# ASSIGNMENT:
Nothing but the lines from the top of the following entries through the line with "PROFILE IS AN EXACT POWER LAW" should be printed, exactly as they are.

Dataset entries:
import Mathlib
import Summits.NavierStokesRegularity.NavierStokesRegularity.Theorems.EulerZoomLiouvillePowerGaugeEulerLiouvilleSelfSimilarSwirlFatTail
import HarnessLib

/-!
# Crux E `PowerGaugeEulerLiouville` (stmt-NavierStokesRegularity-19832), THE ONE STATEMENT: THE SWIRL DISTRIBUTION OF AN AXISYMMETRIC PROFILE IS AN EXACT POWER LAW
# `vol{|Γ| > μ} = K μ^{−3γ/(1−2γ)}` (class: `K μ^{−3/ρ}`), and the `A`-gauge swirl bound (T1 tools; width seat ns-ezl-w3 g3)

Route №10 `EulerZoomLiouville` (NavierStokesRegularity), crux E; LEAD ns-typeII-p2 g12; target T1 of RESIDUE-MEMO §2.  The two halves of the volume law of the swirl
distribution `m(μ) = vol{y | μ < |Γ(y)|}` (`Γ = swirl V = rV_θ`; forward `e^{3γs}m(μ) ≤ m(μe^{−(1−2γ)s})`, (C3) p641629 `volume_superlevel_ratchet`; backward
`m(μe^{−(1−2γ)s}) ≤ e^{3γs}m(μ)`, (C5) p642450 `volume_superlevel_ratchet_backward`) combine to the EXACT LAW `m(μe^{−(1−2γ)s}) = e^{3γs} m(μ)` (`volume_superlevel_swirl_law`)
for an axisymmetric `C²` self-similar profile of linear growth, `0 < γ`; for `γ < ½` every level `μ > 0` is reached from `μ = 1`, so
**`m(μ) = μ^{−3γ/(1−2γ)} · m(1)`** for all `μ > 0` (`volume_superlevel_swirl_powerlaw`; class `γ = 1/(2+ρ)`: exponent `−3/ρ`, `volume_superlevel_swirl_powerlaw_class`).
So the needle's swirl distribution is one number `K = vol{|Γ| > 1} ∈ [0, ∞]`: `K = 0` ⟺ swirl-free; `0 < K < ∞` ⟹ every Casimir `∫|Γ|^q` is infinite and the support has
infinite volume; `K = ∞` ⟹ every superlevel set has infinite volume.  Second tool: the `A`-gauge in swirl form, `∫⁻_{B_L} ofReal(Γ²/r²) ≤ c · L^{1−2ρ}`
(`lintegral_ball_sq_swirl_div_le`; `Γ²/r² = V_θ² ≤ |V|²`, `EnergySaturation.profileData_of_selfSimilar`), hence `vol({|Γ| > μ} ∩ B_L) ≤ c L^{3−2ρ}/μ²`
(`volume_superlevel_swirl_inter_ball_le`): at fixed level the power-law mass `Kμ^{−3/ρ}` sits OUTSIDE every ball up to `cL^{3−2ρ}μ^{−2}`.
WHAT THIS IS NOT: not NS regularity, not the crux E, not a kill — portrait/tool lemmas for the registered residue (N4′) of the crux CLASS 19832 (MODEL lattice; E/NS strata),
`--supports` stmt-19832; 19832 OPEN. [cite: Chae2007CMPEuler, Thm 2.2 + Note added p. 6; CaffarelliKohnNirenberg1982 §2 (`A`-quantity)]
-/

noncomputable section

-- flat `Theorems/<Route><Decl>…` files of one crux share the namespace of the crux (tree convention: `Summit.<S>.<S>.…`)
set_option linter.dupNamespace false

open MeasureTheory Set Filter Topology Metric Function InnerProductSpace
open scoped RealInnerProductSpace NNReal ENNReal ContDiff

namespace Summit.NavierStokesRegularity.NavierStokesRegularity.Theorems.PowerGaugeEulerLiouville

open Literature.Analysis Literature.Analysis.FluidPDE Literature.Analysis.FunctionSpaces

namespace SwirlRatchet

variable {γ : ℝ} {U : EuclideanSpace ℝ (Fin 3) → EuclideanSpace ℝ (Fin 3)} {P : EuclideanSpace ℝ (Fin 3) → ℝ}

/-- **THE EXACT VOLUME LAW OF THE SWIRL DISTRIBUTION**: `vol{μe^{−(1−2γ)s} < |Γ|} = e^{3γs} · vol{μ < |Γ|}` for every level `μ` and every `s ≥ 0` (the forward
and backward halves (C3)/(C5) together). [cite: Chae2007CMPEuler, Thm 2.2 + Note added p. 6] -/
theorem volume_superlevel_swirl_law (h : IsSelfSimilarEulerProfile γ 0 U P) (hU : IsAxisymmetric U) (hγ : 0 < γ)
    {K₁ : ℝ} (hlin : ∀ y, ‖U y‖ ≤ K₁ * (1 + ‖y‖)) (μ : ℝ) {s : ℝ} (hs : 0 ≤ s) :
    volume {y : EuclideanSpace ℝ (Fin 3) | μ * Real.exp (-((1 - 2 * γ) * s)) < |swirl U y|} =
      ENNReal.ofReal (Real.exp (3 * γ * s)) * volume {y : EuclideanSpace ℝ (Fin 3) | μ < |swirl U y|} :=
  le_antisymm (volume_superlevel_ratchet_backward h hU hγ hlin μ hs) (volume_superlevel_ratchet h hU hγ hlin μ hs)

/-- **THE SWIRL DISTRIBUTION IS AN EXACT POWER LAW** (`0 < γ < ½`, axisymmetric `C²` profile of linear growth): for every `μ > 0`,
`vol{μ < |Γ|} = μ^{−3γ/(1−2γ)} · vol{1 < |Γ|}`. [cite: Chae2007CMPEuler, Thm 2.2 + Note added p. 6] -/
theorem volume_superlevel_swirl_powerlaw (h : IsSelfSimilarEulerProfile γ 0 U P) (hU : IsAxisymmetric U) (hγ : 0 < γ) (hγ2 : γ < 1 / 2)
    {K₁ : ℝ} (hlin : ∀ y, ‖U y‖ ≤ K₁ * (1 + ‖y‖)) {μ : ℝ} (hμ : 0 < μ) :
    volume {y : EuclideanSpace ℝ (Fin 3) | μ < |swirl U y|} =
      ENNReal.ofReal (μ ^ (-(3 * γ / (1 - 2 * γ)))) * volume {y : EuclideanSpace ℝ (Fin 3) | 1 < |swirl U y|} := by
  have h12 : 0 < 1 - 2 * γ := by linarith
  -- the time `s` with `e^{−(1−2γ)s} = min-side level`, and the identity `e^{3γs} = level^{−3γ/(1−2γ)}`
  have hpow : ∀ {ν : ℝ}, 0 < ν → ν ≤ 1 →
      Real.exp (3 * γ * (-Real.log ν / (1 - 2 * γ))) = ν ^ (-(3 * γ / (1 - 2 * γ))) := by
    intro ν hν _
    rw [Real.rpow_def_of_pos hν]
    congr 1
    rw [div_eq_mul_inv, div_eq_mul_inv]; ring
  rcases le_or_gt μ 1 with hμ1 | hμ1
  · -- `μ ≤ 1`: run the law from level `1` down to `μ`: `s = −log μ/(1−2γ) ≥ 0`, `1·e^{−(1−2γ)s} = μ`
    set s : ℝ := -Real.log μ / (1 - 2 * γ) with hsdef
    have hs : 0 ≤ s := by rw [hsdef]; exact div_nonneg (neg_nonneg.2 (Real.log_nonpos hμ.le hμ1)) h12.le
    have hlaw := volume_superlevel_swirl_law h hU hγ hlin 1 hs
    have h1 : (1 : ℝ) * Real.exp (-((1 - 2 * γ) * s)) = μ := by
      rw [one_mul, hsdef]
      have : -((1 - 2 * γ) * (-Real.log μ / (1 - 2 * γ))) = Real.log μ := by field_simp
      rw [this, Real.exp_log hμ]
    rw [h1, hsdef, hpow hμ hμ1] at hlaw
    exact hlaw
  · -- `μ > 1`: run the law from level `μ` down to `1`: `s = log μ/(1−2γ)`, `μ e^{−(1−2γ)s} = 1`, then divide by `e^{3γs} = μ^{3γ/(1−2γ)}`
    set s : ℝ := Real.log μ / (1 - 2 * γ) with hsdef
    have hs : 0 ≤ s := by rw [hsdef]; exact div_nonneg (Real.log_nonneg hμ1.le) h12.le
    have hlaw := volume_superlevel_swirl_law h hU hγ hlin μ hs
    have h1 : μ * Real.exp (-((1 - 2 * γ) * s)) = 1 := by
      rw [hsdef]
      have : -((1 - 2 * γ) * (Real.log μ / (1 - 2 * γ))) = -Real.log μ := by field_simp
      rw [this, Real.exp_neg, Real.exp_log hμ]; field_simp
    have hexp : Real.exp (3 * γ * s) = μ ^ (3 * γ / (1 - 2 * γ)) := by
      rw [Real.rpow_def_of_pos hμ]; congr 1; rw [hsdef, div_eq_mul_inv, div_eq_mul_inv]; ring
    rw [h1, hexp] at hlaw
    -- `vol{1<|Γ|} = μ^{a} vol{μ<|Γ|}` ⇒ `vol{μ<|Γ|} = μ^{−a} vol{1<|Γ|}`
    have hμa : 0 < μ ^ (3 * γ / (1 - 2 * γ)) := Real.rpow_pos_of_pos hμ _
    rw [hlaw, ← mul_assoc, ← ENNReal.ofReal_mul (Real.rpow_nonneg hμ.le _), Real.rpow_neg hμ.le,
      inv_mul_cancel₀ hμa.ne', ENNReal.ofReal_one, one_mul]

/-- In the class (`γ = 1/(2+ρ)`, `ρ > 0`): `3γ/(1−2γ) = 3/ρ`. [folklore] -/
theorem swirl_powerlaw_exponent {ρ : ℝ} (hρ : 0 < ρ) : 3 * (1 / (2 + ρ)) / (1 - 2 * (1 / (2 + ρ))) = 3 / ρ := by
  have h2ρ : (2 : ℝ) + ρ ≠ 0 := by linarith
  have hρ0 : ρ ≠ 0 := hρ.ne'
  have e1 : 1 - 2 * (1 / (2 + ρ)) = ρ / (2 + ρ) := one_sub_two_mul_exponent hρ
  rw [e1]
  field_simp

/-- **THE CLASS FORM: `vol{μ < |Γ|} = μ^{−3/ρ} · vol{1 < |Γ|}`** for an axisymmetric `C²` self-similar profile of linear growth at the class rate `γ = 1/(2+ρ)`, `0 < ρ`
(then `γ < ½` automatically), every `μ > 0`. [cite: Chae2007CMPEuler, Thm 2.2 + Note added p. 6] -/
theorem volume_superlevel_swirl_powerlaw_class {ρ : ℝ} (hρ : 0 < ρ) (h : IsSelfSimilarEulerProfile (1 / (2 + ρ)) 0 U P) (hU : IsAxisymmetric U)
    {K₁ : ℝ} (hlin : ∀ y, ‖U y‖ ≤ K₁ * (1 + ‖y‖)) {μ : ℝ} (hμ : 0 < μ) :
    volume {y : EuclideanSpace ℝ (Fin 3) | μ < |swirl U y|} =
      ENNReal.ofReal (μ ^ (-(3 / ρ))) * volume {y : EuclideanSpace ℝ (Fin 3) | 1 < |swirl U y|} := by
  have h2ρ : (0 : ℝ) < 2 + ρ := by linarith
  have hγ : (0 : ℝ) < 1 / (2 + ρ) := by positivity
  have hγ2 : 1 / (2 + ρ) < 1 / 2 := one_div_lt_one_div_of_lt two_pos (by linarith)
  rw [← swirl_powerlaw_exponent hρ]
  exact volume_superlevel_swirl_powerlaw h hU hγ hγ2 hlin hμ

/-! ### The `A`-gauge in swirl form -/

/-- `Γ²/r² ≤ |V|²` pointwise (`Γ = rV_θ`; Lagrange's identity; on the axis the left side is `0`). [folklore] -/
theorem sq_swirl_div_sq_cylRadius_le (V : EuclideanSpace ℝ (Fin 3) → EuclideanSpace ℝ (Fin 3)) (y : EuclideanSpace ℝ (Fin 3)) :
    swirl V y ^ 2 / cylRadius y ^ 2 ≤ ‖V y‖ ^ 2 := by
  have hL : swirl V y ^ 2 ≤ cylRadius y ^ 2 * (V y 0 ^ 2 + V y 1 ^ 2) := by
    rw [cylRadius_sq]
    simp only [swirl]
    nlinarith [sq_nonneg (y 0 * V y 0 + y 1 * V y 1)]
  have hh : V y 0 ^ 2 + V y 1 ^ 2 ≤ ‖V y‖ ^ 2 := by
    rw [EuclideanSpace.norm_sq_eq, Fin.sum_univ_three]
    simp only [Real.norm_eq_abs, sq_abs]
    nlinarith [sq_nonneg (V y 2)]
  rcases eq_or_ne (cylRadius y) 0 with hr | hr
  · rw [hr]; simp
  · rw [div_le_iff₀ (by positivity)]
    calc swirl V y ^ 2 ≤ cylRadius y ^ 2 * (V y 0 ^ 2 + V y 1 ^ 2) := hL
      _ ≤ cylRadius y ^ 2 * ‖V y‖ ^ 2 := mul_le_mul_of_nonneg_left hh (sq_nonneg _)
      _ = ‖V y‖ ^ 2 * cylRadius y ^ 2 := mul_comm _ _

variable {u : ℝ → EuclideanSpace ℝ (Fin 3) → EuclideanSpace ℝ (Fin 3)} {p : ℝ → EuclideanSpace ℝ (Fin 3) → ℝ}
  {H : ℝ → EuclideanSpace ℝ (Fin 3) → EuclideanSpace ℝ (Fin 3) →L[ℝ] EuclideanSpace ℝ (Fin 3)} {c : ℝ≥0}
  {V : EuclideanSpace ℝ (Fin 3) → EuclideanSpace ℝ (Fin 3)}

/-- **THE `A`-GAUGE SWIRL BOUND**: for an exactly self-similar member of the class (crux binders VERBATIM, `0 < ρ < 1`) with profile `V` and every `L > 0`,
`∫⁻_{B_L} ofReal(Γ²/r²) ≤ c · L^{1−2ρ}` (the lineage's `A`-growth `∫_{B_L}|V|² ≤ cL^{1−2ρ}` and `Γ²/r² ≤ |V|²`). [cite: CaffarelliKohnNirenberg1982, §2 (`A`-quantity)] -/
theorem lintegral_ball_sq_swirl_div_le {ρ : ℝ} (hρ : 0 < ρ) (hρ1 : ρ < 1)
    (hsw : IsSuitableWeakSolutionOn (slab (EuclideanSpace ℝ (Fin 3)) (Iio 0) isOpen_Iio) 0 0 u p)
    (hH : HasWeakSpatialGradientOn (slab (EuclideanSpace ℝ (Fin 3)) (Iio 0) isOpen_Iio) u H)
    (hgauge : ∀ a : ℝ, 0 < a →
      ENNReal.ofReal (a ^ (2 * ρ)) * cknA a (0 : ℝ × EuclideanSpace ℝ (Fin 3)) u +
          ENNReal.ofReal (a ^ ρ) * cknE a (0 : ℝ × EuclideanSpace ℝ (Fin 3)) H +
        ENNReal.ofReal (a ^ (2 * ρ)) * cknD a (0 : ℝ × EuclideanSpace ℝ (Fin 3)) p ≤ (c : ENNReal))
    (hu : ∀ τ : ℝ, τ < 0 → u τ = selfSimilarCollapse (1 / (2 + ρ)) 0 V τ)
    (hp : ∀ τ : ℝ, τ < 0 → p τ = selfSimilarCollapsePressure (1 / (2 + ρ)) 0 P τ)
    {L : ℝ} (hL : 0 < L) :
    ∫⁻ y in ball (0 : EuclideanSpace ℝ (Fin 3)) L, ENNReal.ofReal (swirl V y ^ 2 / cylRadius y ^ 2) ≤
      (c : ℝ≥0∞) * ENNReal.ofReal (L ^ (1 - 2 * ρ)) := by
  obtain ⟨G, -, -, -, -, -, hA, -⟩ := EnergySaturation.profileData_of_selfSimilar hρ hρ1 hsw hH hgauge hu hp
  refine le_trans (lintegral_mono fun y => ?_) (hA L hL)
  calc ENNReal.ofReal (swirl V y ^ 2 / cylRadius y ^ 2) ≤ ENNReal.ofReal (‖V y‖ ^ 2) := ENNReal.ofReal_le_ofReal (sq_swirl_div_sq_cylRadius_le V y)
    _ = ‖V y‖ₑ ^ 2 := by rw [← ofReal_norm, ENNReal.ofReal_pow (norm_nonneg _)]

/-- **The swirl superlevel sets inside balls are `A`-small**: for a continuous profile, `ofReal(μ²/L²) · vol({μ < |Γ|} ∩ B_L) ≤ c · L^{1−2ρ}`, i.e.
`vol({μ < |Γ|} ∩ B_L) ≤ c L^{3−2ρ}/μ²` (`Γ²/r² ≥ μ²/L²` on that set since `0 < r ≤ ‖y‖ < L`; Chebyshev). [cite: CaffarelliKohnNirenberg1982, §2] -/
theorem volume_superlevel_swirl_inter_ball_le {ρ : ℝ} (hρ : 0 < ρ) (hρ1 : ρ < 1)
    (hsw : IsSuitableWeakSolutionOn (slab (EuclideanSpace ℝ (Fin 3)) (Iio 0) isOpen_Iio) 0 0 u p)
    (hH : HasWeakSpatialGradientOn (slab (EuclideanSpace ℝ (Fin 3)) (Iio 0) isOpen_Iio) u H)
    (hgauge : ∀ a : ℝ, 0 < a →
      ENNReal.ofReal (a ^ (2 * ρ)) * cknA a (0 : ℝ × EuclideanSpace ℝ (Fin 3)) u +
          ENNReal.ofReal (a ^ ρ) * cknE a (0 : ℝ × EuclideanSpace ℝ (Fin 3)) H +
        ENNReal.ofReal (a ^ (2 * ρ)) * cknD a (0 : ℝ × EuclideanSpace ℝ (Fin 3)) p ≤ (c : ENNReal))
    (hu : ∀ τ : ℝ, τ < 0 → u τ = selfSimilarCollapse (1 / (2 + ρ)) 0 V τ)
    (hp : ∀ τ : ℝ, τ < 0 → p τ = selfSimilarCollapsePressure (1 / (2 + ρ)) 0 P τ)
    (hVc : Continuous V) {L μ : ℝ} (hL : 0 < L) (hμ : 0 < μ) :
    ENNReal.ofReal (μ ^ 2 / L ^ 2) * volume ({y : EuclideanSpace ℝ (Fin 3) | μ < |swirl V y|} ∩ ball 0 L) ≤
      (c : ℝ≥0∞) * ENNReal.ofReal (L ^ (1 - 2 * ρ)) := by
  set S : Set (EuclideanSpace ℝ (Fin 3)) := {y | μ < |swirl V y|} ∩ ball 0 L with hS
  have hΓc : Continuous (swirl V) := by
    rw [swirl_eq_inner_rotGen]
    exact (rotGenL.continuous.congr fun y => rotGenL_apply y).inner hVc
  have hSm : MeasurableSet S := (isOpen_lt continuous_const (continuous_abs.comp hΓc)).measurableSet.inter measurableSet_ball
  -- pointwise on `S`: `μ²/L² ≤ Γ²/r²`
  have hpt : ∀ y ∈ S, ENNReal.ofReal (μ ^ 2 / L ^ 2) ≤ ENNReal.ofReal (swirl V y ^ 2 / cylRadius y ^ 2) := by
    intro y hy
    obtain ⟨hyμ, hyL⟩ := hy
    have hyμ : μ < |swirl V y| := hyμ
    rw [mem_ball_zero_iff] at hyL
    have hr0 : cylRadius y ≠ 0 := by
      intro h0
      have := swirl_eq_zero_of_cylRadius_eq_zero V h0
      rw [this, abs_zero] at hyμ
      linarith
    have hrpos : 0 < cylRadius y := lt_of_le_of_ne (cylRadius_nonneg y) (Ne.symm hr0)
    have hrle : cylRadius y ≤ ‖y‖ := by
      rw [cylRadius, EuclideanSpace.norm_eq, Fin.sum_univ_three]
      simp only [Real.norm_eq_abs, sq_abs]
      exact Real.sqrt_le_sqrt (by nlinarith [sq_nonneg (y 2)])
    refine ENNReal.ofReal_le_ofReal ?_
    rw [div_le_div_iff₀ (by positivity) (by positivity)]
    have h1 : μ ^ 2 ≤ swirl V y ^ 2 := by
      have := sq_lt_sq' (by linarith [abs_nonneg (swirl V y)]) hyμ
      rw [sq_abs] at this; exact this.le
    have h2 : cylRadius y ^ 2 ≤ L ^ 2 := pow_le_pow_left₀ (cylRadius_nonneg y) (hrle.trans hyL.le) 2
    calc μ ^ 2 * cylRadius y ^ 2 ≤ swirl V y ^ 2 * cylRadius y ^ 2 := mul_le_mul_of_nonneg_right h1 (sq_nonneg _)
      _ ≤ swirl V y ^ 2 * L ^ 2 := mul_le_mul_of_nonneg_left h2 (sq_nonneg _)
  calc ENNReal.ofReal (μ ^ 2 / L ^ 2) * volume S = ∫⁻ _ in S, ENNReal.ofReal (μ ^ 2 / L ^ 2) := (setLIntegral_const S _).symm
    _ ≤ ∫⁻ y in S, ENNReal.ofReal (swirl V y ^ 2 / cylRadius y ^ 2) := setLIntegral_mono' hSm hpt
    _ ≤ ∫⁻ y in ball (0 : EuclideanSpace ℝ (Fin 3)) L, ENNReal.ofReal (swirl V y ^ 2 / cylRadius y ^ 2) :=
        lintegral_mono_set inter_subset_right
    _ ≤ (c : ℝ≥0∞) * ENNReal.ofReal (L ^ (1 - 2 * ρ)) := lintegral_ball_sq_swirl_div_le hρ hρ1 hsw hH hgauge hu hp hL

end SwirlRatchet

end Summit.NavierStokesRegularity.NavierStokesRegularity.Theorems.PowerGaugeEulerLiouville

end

# REPLY TO THE EXERCISE:
import Mathlib
import Summits.NavierStokesRegularity.NavierStokesRegularity.Theorems.EulerZoomLiouvillePowerGaugeEulerLiouvilleSelfSimilarSwirlFatTail
import HarnessLib

/-!
# Crux E `PowerGaugeEulerLiouville` (stmt-NavierStokesRegularity-19832), THE ONE STATEMENT: THE SWIRL DISTRIBUTION OF AN AXISYMMETRIC PROFILE IS AN EXACT POWER LAW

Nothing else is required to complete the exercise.